La bronchiolite aiguë se caractérise chez le nourrisson par la survenue d’un épisode aigu de gêne respiratoire (toux, polypnée, signes de lutte), habituellement précédé d’une rhinite.1 Au vu de l’étiologie virale, un contage intrafamilial ou sur le lieu de garde est souvent retrouvé. Le virus respiratoire syncytial (VRS) est l’agent infectieux le plus souvent en cause, mais d’autres virus peuvent être incriminés. Le VRS est très contagieux et peut atteindre toutes les tranches d’âge avec des manifestations variables. Ainsi, même s’il existe un caractère épidémique saisonnier, le diagnostic peut être fait à tout moment de l’année, y compris en été. 

Le diagnostic repose sur l’observation d’une gêne respiratoire d’apparition progressive, accompagnée selon les cas de wheezing et/ou d’un frein, de polypnée et/ ou de signes de lutte respiratoire, avec à l’auscultation des sibilants et/ou des crépitants. La fréquence du diagnostic en période épidémique ne doit pas faire banaliser cette nécessaire analyse sémiologique, permettant d’écarter les diagnostics différentiels : hépatomégalie en cas d’insuffisance cardiaque, normalité de l’auscultation dans les dyspnées sine materia (anémie aiguë…). 

Les experts du groupe de travail de la Haute Autorité de santé (HAS) en 2019 ont ciblé leurs recommandations au premier épisode aigu survenant avant l’âge de 12 mois. Pour rappel, la conférence de consensus de 2000 avait choisi la tranche d’âge de 1 à 24 mois. Le diagnostic de bronchiolite aiguë existe bien évidemment avant l’âge de 1 mois; c’est par ailleurs un critère de vulnérabilité, avec un risque de tableau sévère nécessitant un recours hospitalier (risque d’apnées). À noter qu’à cet âge, une attention particulière est portée sur l’éventualité d’un autre diagnostic (infection néonatale, insuffisance cardiaque…). 

Bronchiolite ou asthme ? 

La plupart des recommandations internationales sur la bronchiolite aiguë ciblent également le nourrisson âgé de moins de 1 an.
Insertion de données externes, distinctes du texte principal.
import Literature.Topology.PlaneTopology.StripCrossings
import Mathlib.Topology.UniformSpace.HeineCantor
import HarnessLib

/-!
# Two continua in plus position must meet; charts and their room

Topic: Topology / PlaneTopology.  The planar lemma behind "an open path and a closed (dual) path
cannot cross" arguments in plus position (Bollobás–Riordan, *Percolation* (2006), Ch. 7, proof of
Claim 19, p. 192: a horizontal crossing of a rectangle meets every vertical crossing; Newman,
*Elements of the topology of plane sets of points* (1939), Ch. V §11; Schramm–Smirnov, Ann. Probab.
39 (2011), §1.3), in the continuum form used for drawn lattice paths, complementing
`RectangleDuality.lean` (continuum versus path) and `StripCrossings.lean`:

* `inter_nonempty_of_crossing_continua` — **two continua crossing a rectangle meet**: a compact
  connected `K ⊆ [a, b] × [c, d]` meeting both vertical sides and a compact connected
  `L ⊆ [a, b] × [c, d]` meeting both horizontal sides intersect (thicken `L`, join its two side
  points by a path in the thickening, clamp it into the rectangle and apply the continuum-versus-path
  lemma `exists_mem_of_isPreconnected_crossing`).
* `exists_subcontinuum_between_hlines` — the horizontal-band version of
  `exists_subcontinuum_between_lines` (transport by the swap `z ↦ im z + re z · i`).
* `inter_nonempty_of_plus` — **plus position**: a compact connected `V` inside the vertical strip
  `a ≤ re ≤ b` meeting `{im ≤ c}` and `{d ≤ im}`, and a compact connected `H` inside the horizontal
  band `c ≤ im ≤ d` meeting `{re ≤ a}` and `{b ≤ re}`, intersect (clip both to the rectangle).
* `inter_nonempty_of_plus_chart` — the same read through a homeomorphism `Φ : ℂ ≃ₜ ℂ` of the plane
  (conditions on `Φ.symm p`), the form used for plate crossings of the images of rectangles.
* `exists_chart_room` — **room of a chart**: for `Φ : ℂ ≃ₜ ℂ`, a compact `K` and `ν > 0` there is
  `ρ > 0` such that every point within `ρ` of `Φ z`, `z ∈ K`, pulls back to within `ν` of `z`
  (uniform continuity of `Φ⁻¹` on a compact neighbourhood of `Φ(K)`).

## References

* B. Bollobás, O. Riordan, *Percolation*, CUP (2006), Ch. 7, Claim 19 p. 192. [BollobasRiordan2006]
* M. H. A. Newman, *Elements of the topology of plane sets of points* (1939), Ch. V §11. [Newman1939]
* O. Schramm, S. Smirnov, Ann. Probab. 39 (2011), §1.3. [SchrammSmirnov2011]
-/

noncomputable section

namespace Literature.Topology.PlaneTopology

open Complex Set Metric Filter Function _root_.Topology

variable {a b c d : ℝ}

/-! ### Two continua crossing a rectangle in complementary directions meet -/

/-- **Two crossing continua of a rectangle meet.**  Let `K, L ⊆ [a, b] × [c, d]` be compact and
connected, `K` meeting the left side `re = a` and the right side `re = b`, `L` meeting the bottom
side `im = c` and the top side `im = d`.  Then `K ∩ L ≠ ∅`.  (If they were disjoint they would have
disjoint `ε`-thickenings; join the two side points of `L` by a path in the thickening of `L`,
clamp it into the rectangle by the `1`-Lipschitz retraction — which fixes `L` — and apply the
continuum-versus-path crossing lemma to `K` and this path.)
[cite: BollobasRiordan2006, Ch. 7 Claim 19 p. 192] -/
theorem inter_nonempty_of_crossing_continua {K L : Set ℂ} (hab : a ≤ b) (hcd : c ≤ d)
    (hK : IsCompact K) (hKc : IsPreconnected K) (hKsub : K ⊆ Icc a b ×ℂ Icc c d)
    (hKa : ∃ z ∈ K, z.re = a) (hKb : ∃ z ∈ K, z.re = b)
    (hL : IsCompact L) (hLc : IsPreconnected L) (hLsub : L ⊆ Icc a b ×ℂ Icc c d)
    (hLc' : ∃ z ∈ L, z.im = c) (hLd : ∃ z ∈ L, z.im = d) : (K ∩ L).Nonempty := by
  by_contra hKL
  have hdisj : Disjoint K L := disjoint_iff_inter_eq_empty.2 (not_nonempty_iff_eq_empty.1 hKL)
  obtain ⟨ε, hε, hthick⟩ := hdisj.exists_thickenings hK hL.isClosed
  obtain ⟨zc, hzc, hzcim⟩ := hLc'
  obtain ⟨zd, hzd, hzdim⟩ := hLd
  obtain ⟨γ₀, hγ₀⟩ : JoinedIn (thickening ε L) zc zd :=
    joinedIn_of_isPreconnected isOpen_thickening hLc (self_subset_thickening hε L) hzc hzd
  obtain ⟨ρ, hρc, hρmem, hρid, hρlip⟩ := exists_retraction_reProdIm hab hcd
  set β : ℝ → ℂ := fun s => ρ (γ₀.extend s) with hβ
  have hβc : Continuous β := hρc.comp γ₀.continuous_extend
  have hβ0 : (β 0).im = c := by
    simp only [hβ, Path.extend_zero]
    rw [hρid zc (hLsub hzc), hzcim]
  have hβ1 : (β 1).im = d := by
    simp only [hβ, Path.extend_one]
    rw [hρid zd (hLsub hzd), hzdim]
  obtain ⟨t, ht, hβt⟩ := exists_mem_of_isPreconnected_crossing hab hcd hK hKc hKsub hKa hKb
    hβc.continuousOn (fun s _ => hρmem _) hβ0 hβ1
  have hβtL : β t ∈ thickening ε L := by
    have hmem : γ₀.extend t ∈ thickening ε L := by
      rw [Path.extend_apply γ₀ ht]
      exact hγ₀ _
    obtain ⟨k, hk, hdist⟩ := mem_thickening_iff.1 hmem
    refine mem_thickening_iff.2 ⟨k, hk, ?_⟩
    calc dist (β t) k = dist (ρ (γ₀.extend t)) (ρ k) := by rw [hρid k (hLsub hk)]
      _ ≤ dist (γ₀.extend t) k := hρlip _ _
      _ < ε := hdist
  exact Set.disjoint_left.1 hthick (self_subset_thickening hε K hβt) hβtL

/-! ### Sub-continuum inside a horizontal band -/

/-- The swap `z ↦ im z + re z · i` of the two coordinates (reflection in the diagonal). [folklore] -/
theorem continuous_swap : Continuous fun z : ℂ => (⟨z.im, z.re⟩ : ℂ) := by
  have h : (fun z : ℂ => (⟨z.im, z.re⟩ : ℂ)) =
      ⇑Complex.equivRealProdCLM.symm ∘ fun z : ℂ => (z.im, z.re) := by
    funext z
    apply Complex.ext <;> simp [Complex.equivRealProdCLM_symm_apply]
  rw [h]
  exact Complex.equivRealProdCLM.symm.continuous.comp (continuous_im.prodMk continuous_re)

/-- **Sub-continuum inside a horizontal band.**  If a compact connected `K ⊆ ℂ` meets `{im ≤ c}`
and `{d ≤ im}` (`c ≤ d`), then some compact connected `K' ⊆ K` lies in the closed band
`{c ≤ im ≤ d}` and meets both lines `im = c` and `im = d` (`exists_subcontinuum_between_lines`
transported by the swap of coordinates). [folklore] -/
theorem exists_subcontinuum_between_hlines {K : Set ℂ} (hcd : c ≤ d)
    (hK : IsCompact K) (hKc : IsPreconnected K) (hKa : ∃ z ∈ K, z.im ≤ c)
    (hKb : ∃ z ∈ K, d ≤ z.im) :
    ∃ K' ⊆ K, IsCompact K' ∧ IsPreconnected K' ∧ (∀ z ∈ K', c ≤ z.im ∧ z.im ≤ d) ∧
      (∃ z ∈ K', z.im = c) ∧ ∃ z ∈ K', z.im = d := by
  set σ : ℂ → ℂ := fun z => (⟨z.im, z.re⟩ : ℂ) with hσ
  have hσc : Continuous σ := continuous_swap
  have hσσ : ∀ z, σ (σ z) = z := fun z => rfl
  obtain ⟨za, hza, hzaim⟩ := hKa
  obtain ⟨zb, hzb, hzbim⟩ := hKb
  obtain ⟨K₁, hK₁sub, hK₁c, hK₁p, hK₁band, ⟨u, hu, hure⟩, ⟨v, hv, hvre⟩⟩ :=
    exists_subcontinuum_between_lines (K := σ '' K) hcd (hK.image hσc) (hKc.image _ hσc.continuousOn)
      ⟨σ za, mem_image_of_mem _ hza, hzaim⟩ ⟨σ zb, mem_image_of_mem _ hzb, hzbim⟩
  have hback : σ '' K₁ ⊆ K := by
    rintro _ ⟨w, hw, rfl⟩
    obtain ⟨z, hz, rfl⟩ := hK₁sub hw
    rwa [hσσ]
  refine ⟨σ '' K₁, hback, hK₁c.image hσc, hK₁p.image _ hσc.continuousOn, ?_, ?_, ?_⟩
  · rintro _ ⟨w, hw, rfl⟩
    exact hK₁band w hw
  · exact ⟨σ u, mem_image_of_mem _ hu, hure⟩
  · exact ⟨σ v, mem_image_of_mem _ hv, hvre⟩

/-! ### Plus position -/

/-- **Two continua in plus position meet.**  Let `V` be compact and connected inside the vertical
strip `a ≤ re ≤ b`, meeting `{im ≤ c}` and `{d ≤ im}`, and let `H` be compact and connected inside
the horizontal band `c ≤ im ≤ d`, meeting `{re ≤ a}` and `{b ≤ re}` (`a ≤ b`, `c ≤ d`).  Then
`V ∩ H ≠ ∅`: clip `V` to the band and `H` to the strip (`exists_subcontinuum_between_hlines`,
`exists_subcontinuum_between_lines`) and apply `inter_nonempty_of_crossing_continua` in the
rectangle `[a, b] × [c, d]`.  (Bollobás–Riordan: "a horizontal crossing and a vertical crossing of
the same rectangle must meet".) [cite: BollobasRiordan2006, Ch. 7 Claim 19 p. 192] -/
theorem inter_nonempty_of_plus {V H : Set ℂ} (hab : a ≤ b) (hcd : c ≤ d)
    (hV : IsCompact V) (hVc : IsPreconnected V) (hVstrip : ∀ z ∈ V, a ≤ z.re ∧ z.re ≤ b)
    (hVc' : ∃ z ∈ V, z.im ≤ c) (hVd : ∃ z ∈ V, d ≤ z.im)
    (hH : IsCompact H) (hHc : IsPreconnected H) (hHband : ∀ z ∈ H, c ≤ z.im ∧ z.im ≤ d)
    (hHa : ∃ z ∈ H, z.re ≤ a) (hHb : ∃ z ∈ H, b ≤ z.re) : (V ∩ H).Nonempty := by
  obtain ⟨V', hV'sub, hV'c, hV'p, hV'band, hV'c', hV'd⟩ :=
    exists_subcontinuum_between_hlines hcd hV hVc hVc' hVd
  obtain ⟨H', hH'sub, hH'c, hH'p, hH'strip, hH'a, hH'b⟩ :=
    exists_subcontinuum_between_lines hab hH hHc hHa hHb
  have hV'R : V' ⊆ Icc a b ×ℂ Icc c d := fun z hz =>
    mem_reProdIm.2 ⟨hVstrip z (hV'sub hz), hV'band z hz⟩
  have hH'R : H' ⊆ Icc a b ×ℂ Icc c d := fun z hz =>
    mem_reProdIm.2 ⟨hH'strip z hz, hHband z (hH'sub hz)⟩
  obtain ⟨z, hzH, hzV⟩ := inter_nonempty_of_crossing_continua hab hcd hH'c hH'p hH'R hH'a hH'b
    hV'c hV'p hV'R hV'c' hV'd
  exact ⟨z, hV'sub hzV, hH'sub hzH⟩

/-- **Plus position in a chart.**  For a homeomorphism `Φ` of the plane, a compact connected `V`
whose pull-back `Φ⁻¹(V)` lies in the strip `a ≤ re ≤ b` and meets `{im ≤ c}` and `{d ≤ im}`,
and a compact connected `H` whose pull-back lies in the band `c ≤ im ≤ d` and meets `{re ≤ a}`
and `{b ≤ re}`, intersect (`inter_nonempty_of_plus` for `Φ⁻¹(V)`, `Φ⁻¹(H)` and injectivity of
`Φ⁻¹`). [cite: BollobasRiordan2006, Ch. 7 Claim 19 p. 192] -/
theorem inter_nonempty_of_plus_chart (Φ : ℂ ≃ₜ ℂ) {V H : Set ℂ} (hab : a ≤ b) (hcd : c ≤ d)
    (hV : IsCompact V) (hVc : IsPreconnected V)
    (hVstrip : ∀ p ∈ V, a ≤ (Φ.symm p).re ∧ (Φ.symm p).re ≤ b)
    (hVc' : ∃ p ∈ V, (Φ.symm p).im ≤ c) (hVd : ∃ p ∈ V, d ≤ (Φ.symm p).im)
    (hH : IsCompact H) (hHc : IsPreconnected H)
    (hHband : ∀ p ∈ H, c ≤ (Φ.symm p).im ∧ (Φ.symm p).im ≤ d)
    (hHa : ∃ p ∈ H, (Φ.symm p).re ≤ a) (hHb : ∃ p ∈ H, b ≤ (Φ.symm p).re) :
    (V ∩ H).Nonempty := by
  have hc : Continuous Φ.symm := Φ.symm.continuous
  obtain ⟨z, ⟨p, hpV, rfl⟩, ⟨q, hqH, hpq⟩⟩ := inter_nonempty_of_plus (V := Φ.symm '' V)
    (H := Φ.symm '' H) hab hcd (hV.image hc) (hVc.image _ hc.continuousOn)
    (by rintro _ ⟨p, hp, rfl⟩; exact hVstrip p hp)
    (by obtain ⟨p, hp, h⟩ := hVc'; exact ⟨_, mem_image_of_mem _ hp, h⟩)
    (by obtain ⟨p, hp, h⟩ := hVd; exact ⟨_, mem_image_of_mem _ hp, h⟩)
    (hH.image hc) (hHc.image _ hc.continuousOn)
    (by rintro _ ⟨p, hp, rfl⟩; exact hHband p hp)
    (by obtain ⟨p, hp, h⟩ := hHa; exact ⟨_, mem_image_of_mem _ hp, h⟩)
    (by obtain ⟨p, hp, h⟩ := hHb; exact ⟨_, mem_image_of_mem _ hp, h⟩)
  exact ⟨p, hpV, Φ.symm.injective hpq ▸ hqH⟩

/-! ### Room of a chart -/

/-- **Room of a chart.**  For a homeomorphism `Φ` of the plane, a compact `K ⊆ ℂ` and `ν > 0`
there is `ρ > 0` such that for all `z ∈ K` and all `p` with `dist p (Φ z) ≤ ρ` one has
`dist (Φ⁻¹ p) z ≤ ν`: `Φ⁻¹` is uniformly continuous on the compact neighbourhood
`cthickening 1 (Φ(K))` (Heine–Cantor). Used to compare lattice paths drawn at mesh `δ ≤ ρ` near
`Φ(K)` with the model coordinates. [folklore] -/
theorem exists_chart_room (Φ : ℂ ≃ₜ ℂ) {K : Set ℂ} (hK : IsCompact K) {ν : ℝ} (hν : 0 < ν) :
    ∃ ρ : ℝ, 0 < ρ ∧ ∀ z ∈ K, ∀ p : ℂ, dist p (Φ z) ≤ ρ → dist (Φ.symm p) z ≤ ν := by
  set C : Set ℂ := cthickening 1 (Φ '' K) with hC
  have hCc : IsCompact C := (hK.image Φ.continuous).cthickening
  have huc : UniformContinuousOn Φ.symm C :=
    hCc.uniformContinuousOn_of_continuous Φ.symm.continuous.continuousOn
  obtain ⟨η, hη, h⟩ := Metric.uniformContinuousOn_iff_le.1 huc ν hν
  refine ⟨min η 1, lt_min hη one_pos, fun z hz p hp => ?_⟩
  have hΦz : Φ z ∈ C := self_subset_cthickening _ (mem_image_of_mem _ hz)
  have hpC : p ∈ C := by
    refine mem_cthickening_of_dist_le p (Φ z) 1 _ (mem_image_of_mem _ hz) ?_
    exact hp.trans (min_le_right _ _)
  have := h p hpC (Φ z) hΦz (hp.trans (min_le_left _ _))
  rwa [Homeomorph.symm_apply_apply] at this

end Literature.Topology.PlaneTopology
En cas d’épisodes répétés (avec période nette de résolution des symptômes), et/ou après l’âge de 1an, il existe une probabilité plus forte qu’il s’agisse d’un tableau de dyspnée sifflante avec bronchoconstriction sur un terrain prédisposé, c’est-à-dire un asthme viro-induit.2 Ces deux entités partageant la même sémiologie (dyspnée expiratoire avec sibilants), on évoquera préférentiellement une crise d’asthme en cas de second épisode avec atopie personnelle ou familiale au 1er degré (notamment après 6-9 mois) et/ou en cas de survenue après l’âge de 1 an. Cibler le bon cadre nosologique rationnalise la stratégie thérapeutique, à savoir l’utilisation ou non des bronchodilatateurs de courte durée d’action. Ils sont justifiés en cas d’asthme (bronchospasme) avec une amélioration symptomatique attendue; ce qui n’est pas le cas lors d’un premier épisode de bronchiolite aiguë. Dans les situations intermédiaires précitées (second épisode chez un nourrisson atopique ou survenue après 1 an), seule une évaluation thérapeutique positive justifie leur pour suite.

Quelle check-list initiale ? 

Les recommandations ont proposé un ensemble de données anamnestiques et cliniques regroupées en critères de gravité et en critères de vulnérabilité reliés au terrain (tableau 1).3 Elles contribuent à apprécier le niveau de gravité de l’épisode de bronchiolite, et ainsi de guider le degré de prise en charge initiale et les modalités de surveillance adaptée, en sachant que l’évolution à court terme est assez imprévisible. 

Contrairement au consensus sur la bronchiolite aiguë de 2001 où une fréquence respiratoire (FR) ≥ 60/min était une indication d’hospitalisation, un nourrisson avec une FR entre 60 et 69/min (critère de gravité modérée) pourra être surveillé en ambulatoire, avec une vigilance accrue pendant les 48 premières heures au moyen d’une consultation quotidienne par un acteur de santé de premier recours (médecin, professionnel de PMI, kinésithérapeute…) avec une réévaluation médicale dans les 24 heures en présence de critère de vulnérabilité, dans les 48 heures dans les autres cas. À noter qu’un nourrisson d’âge < 2 mois avec une FR ≥ 60/min sera quant à lui hospitalisé systématiquement. Les formes légères de bronchiolite, prises en charge en ambulatoire, bénéficieront du même type de vigilance accrue en présence de critères de vulnérabilité (figure), en s’assurant de la bonne compréhension des parents quant aux éléments de surveillance. 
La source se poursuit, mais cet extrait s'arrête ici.